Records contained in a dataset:
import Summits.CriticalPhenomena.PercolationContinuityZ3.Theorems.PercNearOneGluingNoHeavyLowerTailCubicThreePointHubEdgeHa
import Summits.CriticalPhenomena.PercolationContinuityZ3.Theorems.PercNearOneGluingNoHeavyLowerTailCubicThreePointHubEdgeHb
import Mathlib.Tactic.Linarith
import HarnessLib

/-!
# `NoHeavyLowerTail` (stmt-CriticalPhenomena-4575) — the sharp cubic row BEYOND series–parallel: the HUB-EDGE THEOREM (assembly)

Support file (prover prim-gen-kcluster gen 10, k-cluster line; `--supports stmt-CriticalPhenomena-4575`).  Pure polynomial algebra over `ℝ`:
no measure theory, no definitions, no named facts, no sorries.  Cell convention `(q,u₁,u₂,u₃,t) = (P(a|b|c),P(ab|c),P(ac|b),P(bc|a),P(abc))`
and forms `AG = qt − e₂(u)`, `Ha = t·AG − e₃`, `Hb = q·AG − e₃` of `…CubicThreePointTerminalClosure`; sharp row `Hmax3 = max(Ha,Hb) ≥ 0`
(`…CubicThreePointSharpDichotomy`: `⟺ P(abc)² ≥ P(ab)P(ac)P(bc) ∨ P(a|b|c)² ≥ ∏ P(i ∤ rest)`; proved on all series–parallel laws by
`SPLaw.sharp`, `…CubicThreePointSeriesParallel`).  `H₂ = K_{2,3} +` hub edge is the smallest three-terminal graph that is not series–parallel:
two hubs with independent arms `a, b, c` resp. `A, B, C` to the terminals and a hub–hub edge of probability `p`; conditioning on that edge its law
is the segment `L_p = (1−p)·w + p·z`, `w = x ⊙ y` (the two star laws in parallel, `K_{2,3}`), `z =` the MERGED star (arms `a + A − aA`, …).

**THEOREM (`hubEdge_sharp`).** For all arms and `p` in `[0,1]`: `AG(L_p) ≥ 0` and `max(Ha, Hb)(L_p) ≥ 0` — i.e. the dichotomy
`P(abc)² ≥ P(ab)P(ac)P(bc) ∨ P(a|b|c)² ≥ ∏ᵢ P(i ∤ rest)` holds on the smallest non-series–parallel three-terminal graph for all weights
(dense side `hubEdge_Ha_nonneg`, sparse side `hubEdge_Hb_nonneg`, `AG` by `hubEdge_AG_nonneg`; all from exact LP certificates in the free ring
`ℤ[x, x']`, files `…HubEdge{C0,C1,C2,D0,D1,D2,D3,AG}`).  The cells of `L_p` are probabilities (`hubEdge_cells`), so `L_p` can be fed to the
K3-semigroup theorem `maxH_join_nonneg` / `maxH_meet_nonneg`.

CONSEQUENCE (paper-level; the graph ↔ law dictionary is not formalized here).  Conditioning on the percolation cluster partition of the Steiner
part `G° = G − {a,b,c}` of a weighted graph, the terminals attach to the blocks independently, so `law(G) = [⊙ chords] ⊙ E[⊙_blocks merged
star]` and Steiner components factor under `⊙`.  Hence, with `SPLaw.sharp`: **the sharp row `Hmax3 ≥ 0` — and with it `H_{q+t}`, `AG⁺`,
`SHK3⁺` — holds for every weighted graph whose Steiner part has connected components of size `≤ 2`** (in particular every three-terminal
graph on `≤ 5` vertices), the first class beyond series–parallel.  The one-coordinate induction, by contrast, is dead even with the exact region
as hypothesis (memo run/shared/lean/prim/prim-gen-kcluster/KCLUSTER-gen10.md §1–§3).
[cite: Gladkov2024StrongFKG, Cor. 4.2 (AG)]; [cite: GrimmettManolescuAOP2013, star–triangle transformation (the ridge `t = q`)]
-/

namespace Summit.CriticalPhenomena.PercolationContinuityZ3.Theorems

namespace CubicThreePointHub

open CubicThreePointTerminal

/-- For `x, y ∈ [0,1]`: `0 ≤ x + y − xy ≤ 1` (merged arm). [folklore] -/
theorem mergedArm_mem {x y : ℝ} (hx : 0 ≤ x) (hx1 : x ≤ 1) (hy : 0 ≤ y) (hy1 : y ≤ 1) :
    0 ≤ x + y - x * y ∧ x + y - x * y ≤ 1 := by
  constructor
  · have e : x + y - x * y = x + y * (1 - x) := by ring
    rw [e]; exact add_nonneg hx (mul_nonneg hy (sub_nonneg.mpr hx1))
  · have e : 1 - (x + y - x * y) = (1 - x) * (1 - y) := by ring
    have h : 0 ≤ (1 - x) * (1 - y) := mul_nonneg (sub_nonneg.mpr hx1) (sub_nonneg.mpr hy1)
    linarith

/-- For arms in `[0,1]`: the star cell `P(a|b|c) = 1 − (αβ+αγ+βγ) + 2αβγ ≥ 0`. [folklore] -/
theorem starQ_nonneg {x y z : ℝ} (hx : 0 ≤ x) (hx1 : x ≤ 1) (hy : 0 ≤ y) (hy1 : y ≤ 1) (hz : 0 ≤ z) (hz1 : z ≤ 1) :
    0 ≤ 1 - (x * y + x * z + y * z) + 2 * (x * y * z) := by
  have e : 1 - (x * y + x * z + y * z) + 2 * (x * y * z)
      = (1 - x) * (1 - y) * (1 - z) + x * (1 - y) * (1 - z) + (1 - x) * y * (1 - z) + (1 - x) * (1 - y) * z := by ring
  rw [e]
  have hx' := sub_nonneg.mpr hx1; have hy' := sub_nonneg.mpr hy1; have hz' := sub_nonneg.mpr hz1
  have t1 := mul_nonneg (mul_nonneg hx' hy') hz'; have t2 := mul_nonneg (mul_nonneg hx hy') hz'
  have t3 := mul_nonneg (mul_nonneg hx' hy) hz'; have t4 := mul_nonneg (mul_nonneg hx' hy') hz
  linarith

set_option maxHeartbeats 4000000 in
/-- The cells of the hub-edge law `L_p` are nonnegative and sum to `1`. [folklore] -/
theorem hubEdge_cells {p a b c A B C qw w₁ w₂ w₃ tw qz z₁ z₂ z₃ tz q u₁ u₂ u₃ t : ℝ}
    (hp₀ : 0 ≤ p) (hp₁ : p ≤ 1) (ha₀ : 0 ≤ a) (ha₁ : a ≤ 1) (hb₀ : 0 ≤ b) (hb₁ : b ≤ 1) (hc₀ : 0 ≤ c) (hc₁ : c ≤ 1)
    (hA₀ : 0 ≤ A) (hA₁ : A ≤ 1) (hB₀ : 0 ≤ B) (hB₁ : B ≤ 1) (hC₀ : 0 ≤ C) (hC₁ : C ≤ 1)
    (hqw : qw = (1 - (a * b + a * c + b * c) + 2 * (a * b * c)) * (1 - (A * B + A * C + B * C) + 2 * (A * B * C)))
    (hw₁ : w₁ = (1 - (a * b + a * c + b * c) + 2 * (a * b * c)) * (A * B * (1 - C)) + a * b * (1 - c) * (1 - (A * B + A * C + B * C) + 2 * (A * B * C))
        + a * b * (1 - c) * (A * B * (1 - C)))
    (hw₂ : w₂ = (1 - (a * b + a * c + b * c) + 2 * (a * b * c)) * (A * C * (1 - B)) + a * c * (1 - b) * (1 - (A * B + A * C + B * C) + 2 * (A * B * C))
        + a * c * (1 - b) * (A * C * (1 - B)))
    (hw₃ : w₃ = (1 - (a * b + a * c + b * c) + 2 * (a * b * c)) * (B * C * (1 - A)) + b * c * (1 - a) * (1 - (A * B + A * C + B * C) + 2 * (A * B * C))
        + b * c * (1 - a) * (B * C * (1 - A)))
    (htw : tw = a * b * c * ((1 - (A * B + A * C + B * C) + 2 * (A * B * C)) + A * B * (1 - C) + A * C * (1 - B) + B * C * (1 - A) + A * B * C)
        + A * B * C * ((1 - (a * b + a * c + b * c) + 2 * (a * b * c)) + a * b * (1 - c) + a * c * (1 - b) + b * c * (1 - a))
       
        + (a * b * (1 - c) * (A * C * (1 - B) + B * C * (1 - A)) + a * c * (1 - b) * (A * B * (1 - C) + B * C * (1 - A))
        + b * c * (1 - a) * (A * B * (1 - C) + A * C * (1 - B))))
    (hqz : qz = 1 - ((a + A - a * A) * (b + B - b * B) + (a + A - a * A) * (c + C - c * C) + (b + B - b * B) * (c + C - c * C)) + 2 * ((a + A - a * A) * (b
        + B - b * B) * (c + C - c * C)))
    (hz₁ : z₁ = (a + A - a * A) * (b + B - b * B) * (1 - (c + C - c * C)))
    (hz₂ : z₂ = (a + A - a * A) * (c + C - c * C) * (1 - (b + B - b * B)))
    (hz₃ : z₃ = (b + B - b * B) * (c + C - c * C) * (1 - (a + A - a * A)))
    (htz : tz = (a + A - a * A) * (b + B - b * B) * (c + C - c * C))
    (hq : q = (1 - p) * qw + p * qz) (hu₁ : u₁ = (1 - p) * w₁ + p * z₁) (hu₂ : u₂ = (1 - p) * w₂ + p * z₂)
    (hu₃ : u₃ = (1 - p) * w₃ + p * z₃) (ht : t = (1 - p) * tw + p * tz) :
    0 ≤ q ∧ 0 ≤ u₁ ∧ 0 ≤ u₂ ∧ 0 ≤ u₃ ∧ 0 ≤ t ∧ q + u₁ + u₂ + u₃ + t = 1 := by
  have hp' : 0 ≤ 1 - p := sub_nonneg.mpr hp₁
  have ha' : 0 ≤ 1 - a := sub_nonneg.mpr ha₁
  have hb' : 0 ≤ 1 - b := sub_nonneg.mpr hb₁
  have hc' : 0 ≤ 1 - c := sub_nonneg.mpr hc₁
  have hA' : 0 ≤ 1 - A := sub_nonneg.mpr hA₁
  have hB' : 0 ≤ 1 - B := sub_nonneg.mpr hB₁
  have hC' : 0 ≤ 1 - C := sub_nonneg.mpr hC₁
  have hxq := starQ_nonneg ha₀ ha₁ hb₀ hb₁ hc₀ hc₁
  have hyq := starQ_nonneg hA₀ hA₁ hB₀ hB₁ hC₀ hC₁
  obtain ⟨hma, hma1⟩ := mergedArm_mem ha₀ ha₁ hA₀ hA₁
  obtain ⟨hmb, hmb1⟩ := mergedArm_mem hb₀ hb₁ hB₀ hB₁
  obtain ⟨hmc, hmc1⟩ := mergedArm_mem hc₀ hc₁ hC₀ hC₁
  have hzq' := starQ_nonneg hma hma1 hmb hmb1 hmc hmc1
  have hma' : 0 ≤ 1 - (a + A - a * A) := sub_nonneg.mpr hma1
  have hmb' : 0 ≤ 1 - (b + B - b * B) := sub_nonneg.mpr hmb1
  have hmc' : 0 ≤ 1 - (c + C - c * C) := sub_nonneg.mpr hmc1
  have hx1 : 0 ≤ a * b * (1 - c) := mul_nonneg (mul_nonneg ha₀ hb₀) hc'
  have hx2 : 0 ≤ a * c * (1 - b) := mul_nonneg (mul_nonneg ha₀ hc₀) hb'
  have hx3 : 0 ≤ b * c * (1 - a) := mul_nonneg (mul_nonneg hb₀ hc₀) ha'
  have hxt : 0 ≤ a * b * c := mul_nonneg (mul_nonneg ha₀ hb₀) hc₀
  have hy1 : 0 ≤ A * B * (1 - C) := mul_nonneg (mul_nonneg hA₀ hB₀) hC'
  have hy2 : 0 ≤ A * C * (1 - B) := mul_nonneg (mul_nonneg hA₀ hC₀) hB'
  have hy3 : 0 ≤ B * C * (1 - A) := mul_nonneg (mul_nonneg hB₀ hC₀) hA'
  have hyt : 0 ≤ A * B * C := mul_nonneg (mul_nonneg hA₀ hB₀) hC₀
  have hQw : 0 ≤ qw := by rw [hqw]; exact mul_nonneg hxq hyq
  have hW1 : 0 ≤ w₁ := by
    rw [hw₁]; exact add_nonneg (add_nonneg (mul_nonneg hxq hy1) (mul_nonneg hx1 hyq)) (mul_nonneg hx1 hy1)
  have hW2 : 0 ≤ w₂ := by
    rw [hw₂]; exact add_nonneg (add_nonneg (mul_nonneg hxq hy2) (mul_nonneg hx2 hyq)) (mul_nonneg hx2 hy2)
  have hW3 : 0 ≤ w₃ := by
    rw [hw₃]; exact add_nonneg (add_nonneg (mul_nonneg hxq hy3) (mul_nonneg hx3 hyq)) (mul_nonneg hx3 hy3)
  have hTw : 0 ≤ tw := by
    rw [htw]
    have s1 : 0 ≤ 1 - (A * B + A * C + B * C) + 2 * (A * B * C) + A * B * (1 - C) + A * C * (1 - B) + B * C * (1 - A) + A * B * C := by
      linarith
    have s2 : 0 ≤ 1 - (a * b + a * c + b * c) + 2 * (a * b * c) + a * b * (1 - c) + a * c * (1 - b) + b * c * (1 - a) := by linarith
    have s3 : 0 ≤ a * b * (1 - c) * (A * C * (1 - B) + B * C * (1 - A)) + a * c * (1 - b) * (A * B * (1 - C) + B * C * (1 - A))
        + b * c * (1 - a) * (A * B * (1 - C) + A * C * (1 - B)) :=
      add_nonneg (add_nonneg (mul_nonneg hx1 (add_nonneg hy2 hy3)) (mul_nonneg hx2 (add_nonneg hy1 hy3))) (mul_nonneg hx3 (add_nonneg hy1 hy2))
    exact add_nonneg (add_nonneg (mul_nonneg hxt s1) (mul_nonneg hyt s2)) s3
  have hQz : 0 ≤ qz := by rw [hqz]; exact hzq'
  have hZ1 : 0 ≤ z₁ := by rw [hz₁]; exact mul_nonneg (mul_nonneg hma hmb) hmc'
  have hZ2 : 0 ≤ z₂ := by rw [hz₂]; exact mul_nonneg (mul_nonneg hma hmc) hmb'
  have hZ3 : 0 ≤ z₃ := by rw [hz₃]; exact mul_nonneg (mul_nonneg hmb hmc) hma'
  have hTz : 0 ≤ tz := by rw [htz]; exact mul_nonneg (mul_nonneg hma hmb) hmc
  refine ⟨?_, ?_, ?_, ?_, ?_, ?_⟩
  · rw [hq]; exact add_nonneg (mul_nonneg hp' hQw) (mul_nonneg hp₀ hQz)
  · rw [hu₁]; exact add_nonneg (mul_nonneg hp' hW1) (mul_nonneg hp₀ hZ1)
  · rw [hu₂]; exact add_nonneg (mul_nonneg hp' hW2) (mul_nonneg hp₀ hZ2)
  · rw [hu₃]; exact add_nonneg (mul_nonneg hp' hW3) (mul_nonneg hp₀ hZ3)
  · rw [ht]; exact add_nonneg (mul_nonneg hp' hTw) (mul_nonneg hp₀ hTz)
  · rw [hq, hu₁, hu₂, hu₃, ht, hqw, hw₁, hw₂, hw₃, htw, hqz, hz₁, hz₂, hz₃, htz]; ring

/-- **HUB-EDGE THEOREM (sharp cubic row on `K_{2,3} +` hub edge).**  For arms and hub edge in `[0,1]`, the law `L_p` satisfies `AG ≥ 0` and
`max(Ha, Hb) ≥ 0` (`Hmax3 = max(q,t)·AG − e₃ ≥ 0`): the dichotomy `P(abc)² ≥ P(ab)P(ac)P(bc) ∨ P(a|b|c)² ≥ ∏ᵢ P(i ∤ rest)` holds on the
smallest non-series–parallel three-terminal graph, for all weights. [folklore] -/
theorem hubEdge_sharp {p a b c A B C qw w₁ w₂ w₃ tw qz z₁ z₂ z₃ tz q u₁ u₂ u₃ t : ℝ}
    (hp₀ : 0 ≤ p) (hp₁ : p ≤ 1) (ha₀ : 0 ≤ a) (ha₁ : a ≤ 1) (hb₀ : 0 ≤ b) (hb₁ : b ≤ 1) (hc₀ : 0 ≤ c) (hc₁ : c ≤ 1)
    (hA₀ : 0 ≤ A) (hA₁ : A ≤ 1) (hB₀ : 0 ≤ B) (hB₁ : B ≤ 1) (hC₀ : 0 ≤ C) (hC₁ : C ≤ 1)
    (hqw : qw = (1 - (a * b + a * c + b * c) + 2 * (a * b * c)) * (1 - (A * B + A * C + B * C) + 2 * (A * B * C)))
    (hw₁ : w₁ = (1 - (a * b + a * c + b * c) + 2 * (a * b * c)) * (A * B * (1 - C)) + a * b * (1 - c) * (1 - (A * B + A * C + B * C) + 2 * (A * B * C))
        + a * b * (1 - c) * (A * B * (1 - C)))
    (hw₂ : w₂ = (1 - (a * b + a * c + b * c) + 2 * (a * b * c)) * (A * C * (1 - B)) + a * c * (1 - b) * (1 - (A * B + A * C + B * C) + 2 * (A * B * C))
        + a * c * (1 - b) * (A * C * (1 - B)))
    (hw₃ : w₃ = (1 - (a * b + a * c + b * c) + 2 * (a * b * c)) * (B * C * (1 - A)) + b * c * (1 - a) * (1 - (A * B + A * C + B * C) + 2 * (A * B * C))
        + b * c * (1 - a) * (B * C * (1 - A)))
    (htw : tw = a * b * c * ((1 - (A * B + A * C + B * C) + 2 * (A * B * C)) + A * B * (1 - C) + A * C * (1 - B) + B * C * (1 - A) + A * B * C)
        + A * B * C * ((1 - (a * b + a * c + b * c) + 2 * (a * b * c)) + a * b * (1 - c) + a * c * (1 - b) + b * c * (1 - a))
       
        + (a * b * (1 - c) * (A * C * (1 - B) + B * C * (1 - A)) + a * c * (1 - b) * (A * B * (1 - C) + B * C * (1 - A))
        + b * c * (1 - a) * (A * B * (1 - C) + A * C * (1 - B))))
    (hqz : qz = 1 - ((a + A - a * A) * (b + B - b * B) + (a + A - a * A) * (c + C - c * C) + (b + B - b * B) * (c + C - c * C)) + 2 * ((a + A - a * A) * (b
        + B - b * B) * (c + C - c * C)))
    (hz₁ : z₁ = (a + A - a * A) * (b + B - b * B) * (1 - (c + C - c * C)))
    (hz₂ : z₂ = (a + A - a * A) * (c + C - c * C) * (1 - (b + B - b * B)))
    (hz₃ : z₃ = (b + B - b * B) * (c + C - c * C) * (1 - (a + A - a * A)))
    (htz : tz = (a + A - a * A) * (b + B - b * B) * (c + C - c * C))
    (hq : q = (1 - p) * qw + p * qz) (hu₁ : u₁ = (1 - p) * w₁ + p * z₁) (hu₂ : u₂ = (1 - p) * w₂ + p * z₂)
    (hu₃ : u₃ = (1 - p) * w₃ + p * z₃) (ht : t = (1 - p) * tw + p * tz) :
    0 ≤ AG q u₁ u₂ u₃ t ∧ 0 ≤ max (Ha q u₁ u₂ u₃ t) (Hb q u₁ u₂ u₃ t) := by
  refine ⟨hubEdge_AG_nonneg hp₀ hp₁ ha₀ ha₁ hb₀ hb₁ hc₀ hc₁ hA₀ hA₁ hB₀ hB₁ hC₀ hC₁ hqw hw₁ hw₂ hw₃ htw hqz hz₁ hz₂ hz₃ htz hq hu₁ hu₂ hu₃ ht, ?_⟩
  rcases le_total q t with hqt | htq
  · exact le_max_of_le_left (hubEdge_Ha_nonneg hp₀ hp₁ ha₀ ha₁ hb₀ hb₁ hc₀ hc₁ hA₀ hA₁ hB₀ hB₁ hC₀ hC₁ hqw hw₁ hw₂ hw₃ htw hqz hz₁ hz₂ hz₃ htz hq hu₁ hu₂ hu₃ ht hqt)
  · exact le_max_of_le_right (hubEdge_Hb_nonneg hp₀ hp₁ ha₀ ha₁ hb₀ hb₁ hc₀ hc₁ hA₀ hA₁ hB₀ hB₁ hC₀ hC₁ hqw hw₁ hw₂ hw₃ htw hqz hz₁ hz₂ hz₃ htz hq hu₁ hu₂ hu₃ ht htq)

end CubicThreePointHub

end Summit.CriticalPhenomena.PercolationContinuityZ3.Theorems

==

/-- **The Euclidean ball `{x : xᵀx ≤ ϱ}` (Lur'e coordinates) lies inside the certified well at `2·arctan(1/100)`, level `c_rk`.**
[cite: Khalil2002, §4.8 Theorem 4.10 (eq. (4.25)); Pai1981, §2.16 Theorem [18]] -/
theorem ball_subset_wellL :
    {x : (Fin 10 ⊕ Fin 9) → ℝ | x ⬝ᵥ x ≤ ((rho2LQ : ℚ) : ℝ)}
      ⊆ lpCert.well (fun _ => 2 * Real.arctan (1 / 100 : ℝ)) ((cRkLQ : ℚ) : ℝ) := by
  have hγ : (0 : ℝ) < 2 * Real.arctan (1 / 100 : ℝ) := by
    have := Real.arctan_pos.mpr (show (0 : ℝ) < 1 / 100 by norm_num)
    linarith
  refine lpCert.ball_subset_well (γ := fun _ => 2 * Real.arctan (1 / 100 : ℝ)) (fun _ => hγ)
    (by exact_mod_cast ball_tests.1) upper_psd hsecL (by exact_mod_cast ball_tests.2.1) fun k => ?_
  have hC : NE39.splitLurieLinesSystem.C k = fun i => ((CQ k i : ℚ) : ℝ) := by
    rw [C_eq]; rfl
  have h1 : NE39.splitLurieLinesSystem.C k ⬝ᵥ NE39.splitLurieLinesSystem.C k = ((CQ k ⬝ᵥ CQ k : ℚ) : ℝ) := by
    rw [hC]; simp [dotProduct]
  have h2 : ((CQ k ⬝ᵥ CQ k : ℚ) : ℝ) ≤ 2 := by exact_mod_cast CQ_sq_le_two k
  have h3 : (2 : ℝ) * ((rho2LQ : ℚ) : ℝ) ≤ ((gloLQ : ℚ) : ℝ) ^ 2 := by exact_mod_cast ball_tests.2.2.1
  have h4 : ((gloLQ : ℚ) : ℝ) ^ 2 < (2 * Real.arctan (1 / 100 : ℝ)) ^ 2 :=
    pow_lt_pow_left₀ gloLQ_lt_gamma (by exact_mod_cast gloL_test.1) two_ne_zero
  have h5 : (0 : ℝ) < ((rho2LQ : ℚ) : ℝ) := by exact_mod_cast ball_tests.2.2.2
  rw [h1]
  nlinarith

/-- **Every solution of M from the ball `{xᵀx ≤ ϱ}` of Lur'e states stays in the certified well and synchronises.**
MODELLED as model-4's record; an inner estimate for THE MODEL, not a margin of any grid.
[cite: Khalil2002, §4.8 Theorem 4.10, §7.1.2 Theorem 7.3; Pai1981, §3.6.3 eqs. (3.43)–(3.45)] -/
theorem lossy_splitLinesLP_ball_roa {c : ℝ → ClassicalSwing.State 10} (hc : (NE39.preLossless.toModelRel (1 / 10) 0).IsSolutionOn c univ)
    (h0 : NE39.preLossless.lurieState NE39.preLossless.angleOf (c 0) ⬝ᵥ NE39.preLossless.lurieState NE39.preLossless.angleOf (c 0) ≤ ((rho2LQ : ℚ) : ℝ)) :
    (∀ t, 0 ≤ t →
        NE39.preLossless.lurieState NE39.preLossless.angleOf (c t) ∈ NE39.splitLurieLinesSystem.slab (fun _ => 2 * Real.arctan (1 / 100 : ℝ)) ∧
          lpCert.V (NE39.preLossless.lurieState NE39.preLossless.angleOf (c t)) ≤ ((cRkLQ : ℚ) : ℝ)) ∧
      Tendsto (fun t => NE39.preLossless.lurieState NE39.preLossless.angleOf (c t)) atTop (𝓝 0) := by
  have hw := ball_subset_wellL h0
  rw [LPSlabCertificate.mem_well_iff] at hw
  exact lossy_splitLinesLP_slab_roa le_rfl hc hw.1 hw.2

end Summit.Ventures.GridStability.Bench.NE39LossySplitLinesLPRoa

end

- [YOUR INSTRUCTIONS] Return, with no change at all, every line in the entries above from the line containing "have hy1 : 0" through the line containing "have hyt : 0".

- [OUTPUT FOR THIS EXERCISE]
  have hy1 : 0 ≤ A * B * (1 - C) := mul_nonneg (mul_nonneg hA₀ hB₀) hC'
  have hy2 : 0 ≤ A * C * (1 - B) := mul_nonneg (mul_nonneg hA₀ hC₀) hB'
  have hy3 : 0 ≤ B * C * (1 - A) := mul_nonneg (mul_nonneg hB₀ hC₀) hA'
  have hyt : 0 ≤ A * B * C := mul_nonneg (mul_nonneg hA₀ hB₀) hC₀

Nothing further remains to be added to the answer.